> _RECORDED INFORMATION_:
/-- `Φ`, kept set `K = ∅` (the one-regime hard branch with passive bits): option `A₀₀ + 2Y_{S1}`;
options `1 + A₀₀ + Y_{Sq} ≤ N_S` (`Y_{Sq} = BR_Y({-q} ∪ S)`), `w + Y_S + u A_{JK} ≤ N₂`
(`A_{JK} = BR_X{s₁, e, 0}`), `w + Y_{Se} + u A_{0s} ≤ N₂` (`Y_{Se} = BR_Y({e-q} ∪ S)`,
`A_{0s} = BR_X{s₁, 0}`), `w + Y_S + u τ A_{KJ} ≤ N₃` (`A_{KJ} = BR_X{s₁-e, 0}`); rows on `Y`: (MC)
`2Y_{S1} ≤ Y_{Sq} + Y_S`, gap convexity `(2-2τ) Y_{S1} ≤ Y_{Se} + (1-2τ) Y_{Sq}`; (M) on `X` twice. -/
theorem phiU_empty {u w τ NS N2 N3 A00 AJK A0s AKJ YS1 YSq YS YSe : ℚ} (hu0 : 0 < u) (hwu : 2 * u ≤ w)
    (hτw : 2 * w ≤ τ) (hτ4 : τ ≤ 1 / 4) (o1 : 1 + (A00 + YSq) ≤ NS) (o2 : w + (YS + u * AJK) ≤ N2)
    (o3 : w + (YSe + u * A0s) ≤ N2) (o4 : w + (YS + u * τ * AKJ) ≤ N3) (rMC : 0 ≤ -2 * YS1 + YSq + YS)
    (rGC : 0 ≤ (-2 + 2 * τ) * YS1 + YSe + (1 - 2 * τ) * YSq) (rM1 : 0 ≤ -A00 + AJK) (rM2 : 0 ≤ -A00 + A0s)
    (hn : 0 ≤ AKJ) :
    1 + (A00 + 2 * YS1) ≤ (1 - u) * NS + N2 + u * N3 := by
  have hw0 : 0 < w := by linarith
  have hwne : w ≠ 0 := hw0.ne'
  have h := phi3p_branch0 (u := u) (m := w) (t := τ) (NKL := NS) (NP3 := N2 / w) (NPJ := N3 / w) (TJKa := AJK)
    (TSCJb := YSe / w) (TSCb := YSq / w) (TSRb := YS1 / w) (XKJa := AKJ) (XKa := A0s) (XSb := YS / w) (Za := A00)
    hu0 hwu hτw hτ4 ?_ ?_ ?_ ?_ ?_ ?_ (by linarith only [rM1]) (by linarith only [rM2]) hn
  · have e1 : (w) * (N2 / w) = N2 := by field_simp
    have e2 : (u * w) * (N3 / w) = u * N3 := by field_simp
    have e3 : 2 * w * (YS1 / w) = 2 * YS1 := by field_simp
    linarith only [h, e1, e2, e3]
  · have e : (w) * (YSq / w) = YSq := by field_simp
    linarith only [o1, e]
  · have e1 : (w) * (YS / w) = YS := by field_simp
    have e2 : (w) * (N2 / w) = N2 := by field_simp
    linarith only [o2, e1, e2]
  · have e1 : (w) * (YSe / w) = YSe := by field_simp
    have e2 : (w) * (N2 / w) = N2 := by field_simp
    linarith only [o3, e1, e2]
  · have e1 : (w) * (YS / w) = YS := by field_simp
    have e2 : (w) * (N3 / w) = N3 := by field_simp
    linarith only [o4, e1, e2]
  · rw [show (-2) * (YS1 / w) + (1) * (YSq / w) + (1) * (YS / w) = (-2 * YS1 + YSq + YS) / w by ring]
    exact div_nonneg rMC hw0.le
  · rw [show (-2 + 2 * τ) * (YS1 / w) + (1) * (YSe / w) + (1 - 2 * τ) * (YSq / w) =
      ((-2 + 2 * τ) * YS1 + YSe + (1 - 2 * τ) * YSq) / w by ring]
    exact div_nonneg rGC hw0.le

/-- `Φ`, kept set `K ∋ s₁`, complement `C ≠ ∅`: option `2A₁ + 2Y₁`; options `1 + A₀ + Y₀ ≤ N_S`,
`w + A₂ + Y_J ≤ N₂` (`A₂ = BR_X({e-q, -q} ∪ K)`, `Y_J = BR_Y({s₁-q} ∪ C)`), `w + A₃ + Y_J ≤ N₃`
(`A₃ = BR_X({e-q} ∪ K)`); rows `Φ(K; e)` on `X` and LEMMA B1 on `Y`: (MC) `2Y₁ ≤ Y₀ + Z`, gap
convexity `(2-2w) Y₁ ≤ Y_J + (1-2w) Y₀`, (M) `Z ≤ Y_J`. -/
theorem phiU_top {u w τ NS N2 N3 A1 A0 A2 A3 Y1 Y0 YJ Z : ℚ} (hu0 : 0 < u) (hwu : 4 * u ≤ w)
    (hτw : 2 * w ≤ τ) (hτ4 : τ ≤ 1 / 4) (o1 : 1 + (A0 + Y0) ≤ NS) (o2 : w + (A2 + YJ) ≤ N2)
    (o3 : w + (A3 + YJ) ≤ N3) (rPhi : 0 ≤ -2 * A1 + (1 - u) * A0 + A2 + u * A3) (rMC : 0 ≤ -2 * Y1 + Y0 + Z)
    (rGC : 0 ≤ (-2 + 2 * w) * Y1 + YJ + (1 - 2 * w) * Y0) (rM : 0 ≤ -Z + YJ) :
    1 + (2 * A1 + 2 * Y1) ≤ (1 - u) * NS + N2 + u * N3 := by
  have hw0 : 0 < w := by linarith
  have hwne : w ≠ 0 := hw0.ne'
  have h := phi3p_branchK (u := u) (m := w) (t := τ) (g := 1 / 2) (NKL := NS) (NP3 := N2 / w) (NPJ := N3 / w)
    (TCJa := A2 / w) (XCJa := A3 / w) (XK1a := 2 * A1) (XKa := A0) (XQL1b := 2 * Y1 / w) (XQLKb := 2 * YJ / w)
    (XQLb := 2 * Y0 / w) (Zb := 2 * Z / w) hu0 (by linarith) hτw hτ4 (by linarith) ?_ ?_ ?_ ?_ ?_ ?_ ?_
  · have e1 : (w) * (N2 / w) = N2 := by field_simp
    have e2 : (u * w) * (N3 / w) = u * N3 := by field_simp
    have e3 : 2 * (w * (1 / 2)) * (2 * Y1 / w) = 2 * Y1 := by field_simp
    linarith only [h, e1, e2, e3]
  · have e : (w * (1 / 2)) * (2 * Y0 / w) = Y0 := by field_simp
    linarith only [o1, e]
  · rw [le_div_iff₀ hw0]
    have e : (1 + ((1) * (A2 / w) + (1 / 2) * (2 * YJ / w))) * w = w + (A2 + YJ) := by field_simp
    rw [e]; exact o2
  · rw [le_div_iff₀ hw0]
    have e : (1 + ((1) * (A3 / w) + (1 / 2) * (2 * YJ / w))) * w = w + (A3 + YJ) := by field_simp
    rw [e]; exact o3
  · have e1 : (w) * (A2 / w) = A2 := by field_simp
    have e2 : (u * w) * (A3 / w) = u * A3 := by field_simp
    linarith only [rPhi, e1, e2]
  · rw [show (-2) * (2 * Y1 / w) + (1) * (2 * Y0 / w) + (1) * (2 * Z / w) = 2 * (-2 * Y1 + Y0 + Z) / w by ring]
    exact div_nonneg (by linarith only [rMC]) hw0.le
  · rw [show (-2 + 2 * w) * (2 * Y1 / w) + (1) * (2 * YJ / w) + (1 - 2 * w) * (2 * Y0 / w) =
      2 * ((-2 + 2 * w) * Y1 + YJ + (1 - 2 * w) * Y0) / w by ring]
    exact div_nonneg (by linarith only [rGC]) hw0.le
  · rw [show (-1) * (2 * Z / w) + (1) * (2 * YJ / w) = 2 * (-Z + YJ) / w by ring]
    exact div_nonneg (by linarith only [rM]) hw0.le

/-- `Φ`, kept set `K` with `s₁ ∉ K ≠ ∅`: option `2A₁ + 2Y₁`; options `1 + A₀ + Y₀ ≤ N_S`,
`w + Y_E + A_P ≤ N₂` (`Y_E = BR_Y({e-q} ∪ C)`, `A_P = BR_X({s₁-q, -q} ∪ K)`), `w + Y_E + A_J ≤ N₃`
(`A_J = BR_X({s₁-q} ∪ K)`); rows `Φ(K; s₁)` on `X` and LEMMA B1 on `Y`: (MC) `2Y₁ ≤ Y₀ + Z`, gap
convexity `(2-2τ) Y₁ ≤ Y_E + (1-2τ) Y₀`, (M) `Z ≤ Y_E`. -/
theorem phiU_low {u w τ NS N2 N3 A1 A0 AP AJ Y1 Y0 YE Z : ℚ} (hu0 : 0 < u) (hwu : 2 * u ≤ w)
    (hτw : 2 * w ≤ τ) (hτ4 : τ ≤ 1 / 4) (o1 : 1 + (A0 + Y0) ≤ NS) (o2 : w + (YE + AP) ≤ N2)
    (o3 : w + (YE + AJ) ≤ N3) (rPhi : 0 ≤ -2 * A1 + (1 - u) * A0 + AP + u * AJ) (rMC : 0 ≤ -2 * Y1 + Y0 + Z)
    (rGC : 0 ≤ (-2 + 2 * τ) * Y1 + YE + (1 - 2 * τ) * Y0) (rM : 0 ≤ -Z + YE) :
    1 + (2 * A1 + 2 * Y1) ≤ (1 - u) * NS + N2 + u * N3 := by
  have hw0 : 0 < w := by linarith
  have hwne : w ≠ 0 := hw0.ne'
  have h := phi3p_branchL (u := u) (m := w) (t := τ) (g := 1) (NKL := NS) (NP3 := N2 / w) (NPJ := N3 / w)
    (TLLa := AP / w) (XC1b := Y1 / w) (XCJb := YE / w) (XCb := Y0 / w) (XL1a := 2 * A1) (XLa := A0)
    (XQLKa := AJ / w) (Zb := Z / w) hu0 hwu hτw hτ4 ?_ ?_ ?_ ?_ ?_ ?_ ?_
  · have e1 : (w) * (N2 / w) = N2 := by field_simp
    have e2 : (u * w) * (N3 / w) = u * N3 := by field_simp
    have e3 : 2 * w * (Y1 / w) = 2 * Y1 := by field_simp
    linarith only [h, e1, e2, e3]
  · have e : (w) * (Y0 / w) = Y0 := by field_simp
    linarith only [o1, e]
  · rw [le_div_iff₀ hw0]
    have e : (1 + ((1) * (YE / w) + (1) * (AP / w))) * w = w + (YE + AP) := by field_simp
    rw [e]; exact o2
  · rw [le_div_iff₀ hw0]
    have e : (1 + ((1) * (YE / w) + (1) * (AJ / w))) * w = w + (YE + AJ) := by field_simp
    rw [e]; exact o3
  · have e1 : (w * 1) * (AP / w) = AP := by field_simp
    have e2 : (u * w * 1) * (AJ / w) = u * AJ := by field_simp
    linarith only [rPhi, e1, e2]
  · rw [show (-2) * (Y1 / w) + (1) * (Y0 / w) + (1) * (Z / w) = (-2 * Y1 + Y0 + Z) / w by ring]
    exact div_nonneg rMC hw0.le
  · rw [show (-2 + 2 * τ) * (Y1 / w) + (1) * (YE / w) + (1 - 2 * τ) * (Y0 / w) =
      ((-2 + 2 * τ) * Y1 + YE + (1 - 2 * τ) * Y0) / w by ring]
    exact div_nonneg rGC hw0.le
  · rw [show (-1) * (Z / w) + (1) * (YE / w) = (-Z + YE) / w by ring]
    exact div_nonneg rM hw0.le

> _WHAT YOU WILL DO_: Please go through the data above and copy each line containing the word "ring".

> _RESULT_:
  · rw [show (-2) * (YS1 / w) + (1) * (YSq / w) + (1) * (YS / w) = (-2 * YS1 + YSq + YS) / w by ring]
      ((-2 + 2 * τ) * YS1 + YSe + (1 - 2 * τ) * YSq) / w by ring]
  · rw [show (-2) * (2 * Y1 / w) + (1) * (2 * Y0 / w) + (1) * (2 * Z / w) = 2 * (-2 * Y1 + Y0 + Z) / w by ring]
      2 * ((-2 + 2 * w) * Y1 + YJ + (1 - 2 * w) * Y0) / w by ring]
  · rw [show (-1) * (2 * Z / w) + (1) * (2 * YJ / w) = 2 * (-Z + YJ) / w by ring]
  · rw [show (-2) * (Y1 / w) + (1) * (Y0 / w) + (1) * (Z / w) = (-2 * Y1 + Y0 + Z) / w by ring]
      ((-2 + 2 * τ) * Y1 + YE + (1 - 2 * τ) * Y0) / w by ring]
  · rw [show (-1) * (Z / w) + (1) * (YE / w) = (-Z + YE) / w by ring]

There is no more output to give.